# What you are asked to do:
The entries are to be repeated in full, without any change.

# Material provided:

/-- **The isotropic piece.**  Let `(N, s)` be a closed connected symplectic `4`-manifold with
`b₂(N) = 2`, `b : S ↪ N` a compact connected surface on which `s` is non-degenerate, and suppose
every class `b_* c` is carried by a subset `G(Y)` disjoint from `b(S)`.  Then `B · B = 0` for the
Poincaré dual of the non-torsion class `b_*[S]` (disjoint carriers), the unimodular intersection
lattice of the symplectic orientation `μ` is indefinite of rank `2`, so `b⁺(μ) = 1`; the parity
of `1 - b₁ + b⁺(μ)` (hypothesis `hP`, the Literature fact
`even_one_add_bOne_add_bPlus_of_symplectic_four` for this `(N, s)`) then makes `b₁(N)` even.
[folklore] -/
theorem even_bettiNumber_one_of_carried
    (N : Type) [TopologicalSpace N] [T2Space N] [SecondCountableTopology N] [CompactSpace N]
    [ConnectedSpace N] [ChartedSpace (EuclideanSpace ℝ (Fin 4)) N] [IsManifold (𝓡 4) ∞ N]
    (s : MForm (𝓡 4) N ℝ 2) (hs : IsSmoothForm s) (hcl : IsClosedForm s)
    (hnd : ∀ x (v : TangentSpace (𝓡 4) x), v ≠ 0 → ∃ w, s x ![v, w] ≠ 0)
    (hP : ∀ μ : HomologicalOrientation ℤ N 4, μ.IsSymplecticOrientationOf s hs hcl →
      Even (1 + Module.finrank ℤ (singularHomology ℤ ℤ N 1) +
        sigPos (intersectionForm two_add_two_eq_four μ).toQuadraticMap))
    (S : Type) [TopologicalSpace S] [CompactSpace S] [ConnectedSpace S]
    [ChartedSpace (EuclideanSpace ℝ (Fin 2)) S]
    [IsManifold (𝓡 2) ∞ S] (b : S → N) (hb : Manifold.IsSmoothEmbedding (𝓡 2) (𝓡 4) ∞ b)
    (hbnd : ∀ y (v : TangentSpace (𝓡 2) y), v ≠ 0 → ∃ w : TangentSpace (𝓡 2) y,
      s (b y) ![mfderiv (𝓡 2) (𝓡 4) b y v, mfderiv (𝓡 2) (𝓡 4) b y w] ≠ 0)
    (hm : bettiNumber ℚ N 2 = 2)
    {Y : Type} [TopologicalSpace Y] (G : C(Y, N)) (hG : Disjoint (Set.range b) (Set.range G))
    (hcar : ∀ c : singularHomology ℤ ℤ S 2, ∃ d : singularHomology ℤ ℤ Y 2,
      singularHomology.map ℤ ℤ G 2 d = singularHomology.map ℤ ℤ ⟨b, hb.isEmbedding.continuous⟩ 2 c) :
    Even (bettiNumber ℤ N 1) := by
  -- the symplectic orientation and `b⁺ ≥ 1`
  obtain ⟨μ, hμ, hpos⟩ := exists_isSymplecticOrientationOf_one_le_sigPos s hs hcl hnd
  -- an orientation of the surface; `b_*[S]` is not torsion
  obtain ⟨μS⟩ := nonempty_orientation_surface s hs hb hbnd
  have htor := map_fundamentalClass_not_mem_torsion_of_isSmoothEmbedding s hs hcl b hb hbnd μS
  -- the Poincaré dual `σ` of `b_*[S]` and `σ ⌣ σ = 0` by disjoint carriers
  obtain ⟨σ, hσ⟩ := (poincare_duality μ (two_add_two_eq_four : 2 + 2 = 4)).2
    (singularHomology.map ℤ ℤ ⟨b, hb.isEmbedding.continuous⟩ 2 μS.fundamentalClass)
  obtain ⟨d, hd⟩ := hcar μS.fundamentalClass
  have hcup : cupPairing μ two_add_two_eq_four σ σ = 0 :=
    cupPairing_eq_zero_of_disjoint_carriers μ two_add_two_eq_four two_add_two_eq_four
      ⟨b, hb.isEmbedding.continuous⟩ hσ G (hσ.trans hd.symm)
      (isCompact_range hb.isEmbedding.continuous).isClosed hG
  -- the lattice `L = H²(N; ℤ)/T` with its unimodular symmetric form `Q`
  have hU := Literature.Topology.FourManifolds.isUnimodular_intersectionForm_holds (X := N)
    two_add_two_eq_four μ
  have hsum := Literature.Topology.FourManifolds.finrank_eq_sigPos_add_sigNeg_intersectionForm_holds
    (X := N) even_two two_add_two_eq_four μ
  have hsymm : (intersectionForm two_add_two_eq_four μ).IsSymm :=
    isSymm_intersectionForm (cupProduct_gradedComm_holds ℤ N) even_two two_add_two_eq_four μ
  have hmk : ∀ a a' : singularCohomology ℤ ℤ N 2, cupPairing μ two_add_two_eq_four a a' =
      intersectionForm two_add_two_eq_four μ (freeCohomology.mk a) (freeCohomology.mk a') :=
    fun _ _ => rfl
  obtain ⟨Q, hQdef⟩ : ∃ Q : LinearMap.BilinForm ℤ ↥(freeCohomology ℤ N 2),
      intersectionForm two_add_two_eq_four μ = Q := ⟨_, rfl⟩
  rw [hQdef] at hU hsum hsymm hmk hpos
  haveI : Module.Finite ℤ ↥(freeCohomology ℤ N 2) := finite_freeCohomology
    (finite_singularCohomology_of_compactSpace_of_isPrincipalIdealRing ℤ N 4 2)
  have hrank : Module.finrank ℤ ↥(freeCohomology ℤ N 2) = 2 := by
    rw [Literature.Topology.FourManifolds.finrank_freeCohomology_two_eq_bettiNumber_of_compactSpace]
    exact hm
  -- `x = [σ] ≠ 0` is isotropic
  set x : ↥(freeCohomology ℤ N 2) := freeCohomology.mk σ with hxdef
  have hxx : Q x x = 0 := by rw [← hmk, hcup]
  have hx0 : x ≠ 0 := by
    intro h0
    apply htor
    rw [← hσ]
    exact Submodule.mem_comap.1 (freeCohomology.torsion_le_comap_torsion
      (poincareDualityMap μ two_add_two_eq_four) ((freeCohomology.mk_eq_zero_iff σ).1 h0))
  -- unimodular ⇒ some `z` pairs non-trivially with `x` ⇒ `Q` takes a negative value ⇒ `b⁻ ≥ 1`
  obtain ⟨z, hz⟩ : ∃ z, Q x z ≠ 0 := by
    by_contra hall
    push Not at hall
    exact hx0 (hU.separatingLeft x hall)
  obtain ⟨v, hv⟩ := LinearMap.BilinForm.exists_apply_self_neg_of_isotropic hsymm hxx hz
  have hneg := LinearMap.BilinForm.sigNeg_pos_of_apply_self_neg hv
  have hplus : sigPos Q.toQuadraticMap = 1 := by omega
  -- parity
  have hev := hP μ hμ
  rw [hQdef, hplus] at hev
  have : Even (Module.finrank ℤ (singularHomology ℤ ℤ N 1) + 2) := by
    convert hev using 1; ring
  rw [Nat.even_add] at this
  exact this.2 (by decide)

# Answer to the problem:
/-- **The isotropic piece.**  Let `(N, s)` be a closed connected symplectic `4`-manifold with
`b₂(N) = 2`, `b : S ↪ N` a compact connected surface on which `s` is non-degenerate, and suppose
every class `b_* c` is carried by a subset `G(Y)` disjoint from `b(S)`.  Then `B · B = 0` for the
Poincaré dual of the non-torsion class `b_*[S]` (disjoint carriers), the unimodular intersection
lattice of the symplectic orientation `μ` is indefinite of rank `2`, so `b⁺(μ) = 1`; the parity
of `1 - b₁ + b⁺(μ)` (hypothesis `hP`, the Literature fact
`even_one_add_bOne_add_bPlus_of_symplectic_four` for this `(N, s)`) then makes `b₁(N)` even.
[folklore] -/
theorem even_bettiNumber_one_of_carried
    (N : Type) [TopologicalSpace N] [T2Space N] [SecondCountableTopology N] [CompactSpace N]
    [ConnectedSpace N] [ChartedSpace (EuclideanSpace ℝ (Fin 4)) N] [IsManifold (𝓡 4) ∞ N]
    (s : MForm (𝓡 4) N ℝ 2) (hs : IsSmoothForm s) (hcl : IsClosedForm s)
    (hnd : ∀ x (v : TangentSpace (𝓡 4) x), v ≠ 0 → ∃ w, s x ![v, w] ≠ 0)
    (hP : ∀ μ : HomologicalOrientation ℤ N 4, μ.IsSymplecticOrientationOf s hs hcl →
      Even (1 + Module.finrank ℤ (singularHomology ℤ ℤ N 1) +
        sigPos (intersectionForm two_add_two_eq_four μ).toQuadraticMap))
    (S : Type) [TopologicalSpace S] [CompactSpace S] [ConnectedSpace S]
    [ChartedSpace (EuclideanSpace ℝ (Fin 2)) S]
    [IsManifold (𝓡 2) ∞ S] (b : S → N) (hb : Manifold.IsSmoothEmbedding (𝓡 2) (𝓡 4) ∞ b)
    (hbnd : ∀ y (v : TangentSpace (𝓡 2) y), v ≠ 0 → ∃ w : TangentSpace (𝓡 2) y,
      s (b y) ![mfderiv (𝓡 2) (𝓡 4) b y v, mfderiv (𝓡 2) (𝓡 4) b y w] ≠ 0)
    (hm : bettiNumber ℚ N 2 = 2)
    {Y : Type} [TopologicalSpace Y] (G : C(Y, N)) (hG : Disjoint (Set.range b) (Set.range G))
    (hcar : ∀ c : singularHomology ℤ ℤ S 2, ∃ d : singularHomology ℤ ℤ Y 2,
      singularHomology.map ℤ ℤ G 2 d = singularHomology.map ℤ ℤ ⟨b, hb.isEmbedding.continuous⟩ 2 c) :
    Even (bettiNumber ℤ N 1) := by
  -- the symplectic orientation and `b⁺ ≥ 1`
  obtain ⟨μ, hμ, hpos⟩ := exists_isSymplecticOrientationOf_one_le_sigPos s hs hcl hnd
  -- an orientation of the surface; `b_*[S]` is not torsion
  obtain ⟨μS⟩ := nonempty_orientation_surface s hs hb hbnd
  have htor := map_fundamentalClass_not_mem_torsion_of_isSmoothEmbedding s hs hcl b hb hbnd μS
  -- the Poincaré dual `σ` of `b_*[S]` and `σ ⌣ σ = 0` by disjoint carriers
  obtain ⟨σ, hσ⟩ := (poincare_duality μ (two_add_two_eq_four : 2 + 2 = 4)).2
    (singularHomology.map ℤ ℤ ⟨b, hb.isEmbedding.continuous⟩ 2 μS.fundamentalClass)
  obtain ⟨d, hd⟩ := hcar μS.fundamentalClass
  have hcup : cupPairing μ two_add_two_eq_four σ σ = 0 :=
    cupPairing_eq_zero_of_disjoint_carriers μ two_add_two_eq_four two_add_two_eq_four
      ⟨b, hb.isEmbedding.continuous⟩ hσ G (hσ.trans hd.symm)
      (isCompact_range hb.isEmbedding.continuous).isClosed hG
  -- the lattice `L = H²(N; ℤ)/T` with its unimodular symmetric form `Q`
  have hU := Literature.Topology.FourManifolds.isUnimodular_intersectionForm_holds (X := N)
    two_add_two_eq_four μ
  have hsum := Literature.Topology.FourManifolds.finrank_eq_sigPos_add_sigNeg_intersectionForm_holds
    (X := N) even_two two_add_two_eq_four μ
  have hsymm : (intersectionForm two_add_two_eq_four μ).IsSymm :=
    isSymm_intersectionForm (cupProduct_gradedComm_holds ℤ N) even_two two_add_two_eq_four μ
  have hmk : ∀ a a' : singularCohomology ℤ ℤ N 2, cupPairing μ two_add_two_eq_four a a' =
      intersectionForm two_add_two_eq_four μ (freeCohomology.mk a) (freeCohomology.mk a') :=
    fun _ _ => rfl
  obtain ⟨Q, hQdef⟩ : ∃ Q : LinearMap.BilinForm ℤ ↥(freeCohomology ℤ N 2),
      intersectionForm two_add_two_eq_four μ = Q := ⟨_, rfl⟩
  rw [hQdef] at hU hsum hsymm hmk hpos
  haveI : Module.Finite ℤ ↥(freeCohomology ℤ N 2) := finite_freeCohomology
    (finite_singularCohomology_of_compactSpace_of_isPrincipalIdealRing ℤ N 4 2)
  have hrank : Module.finrank ℤ ↥(freeCohomology ℤ N 2) = 2 := by
    rw [Literature.Topology.FourManifolds.finrank_freeCohomology_two_eq_bettiNumber_of_compactSpace]
    exact hm
  -- `x = [σ] ≠ 0` is isotropic
  set x : ↥(freeCohomology ℤ N 2) := freeCohomology.mk σ with hxdef
  have hxx : Q x x = 0 := by rw [← hmk, hcup]
  have hx0 : x ≠ 0 := by
    intro h0
    apply htor
    rw [← hσ]
    exact Submodule.mem_comap.1 (freeCohomology.torsion_le_comap_torsion
      (poincareDualityMap μ two_add_two_eq_four) ((freeCohomology.mk_eq_zero_iff σ).1 h0))
  -- unimodular ⇒ some `z` pairs non-trivially with `x` ⇒ `Q` takes a negative value ⇒ `b⁻ ≥ 1`
  obtain ⟨z, hz⟩ : ∃ z, Q x z ≠ 0 := by
    by_contra hall
    push Not at hall
    exact hx0 (hU.separatingLeft x hall)
  obtain ⟨v, hv⟩ := LinearMap.BilinForm.exists_apply_self_neg_of_isotropic hsymm hxx hz
  have hneg := LinearMap.BilinForm.sigNeg_pos_of_apply_self_neg hv
  have hplus : sigPos Q.toQuadraticMap = 1 := by omega
  -- parity
  have hev := hP μ hμ
  rw [hQdef, hplus] at hev
  have : Even (Module.finrank ℤ (singularHomology ℤ ℤ N 1) + 2) := by
    convert hev using 1; ring
  rw [Nat.even_add] at this
  exact this.2 (by decide)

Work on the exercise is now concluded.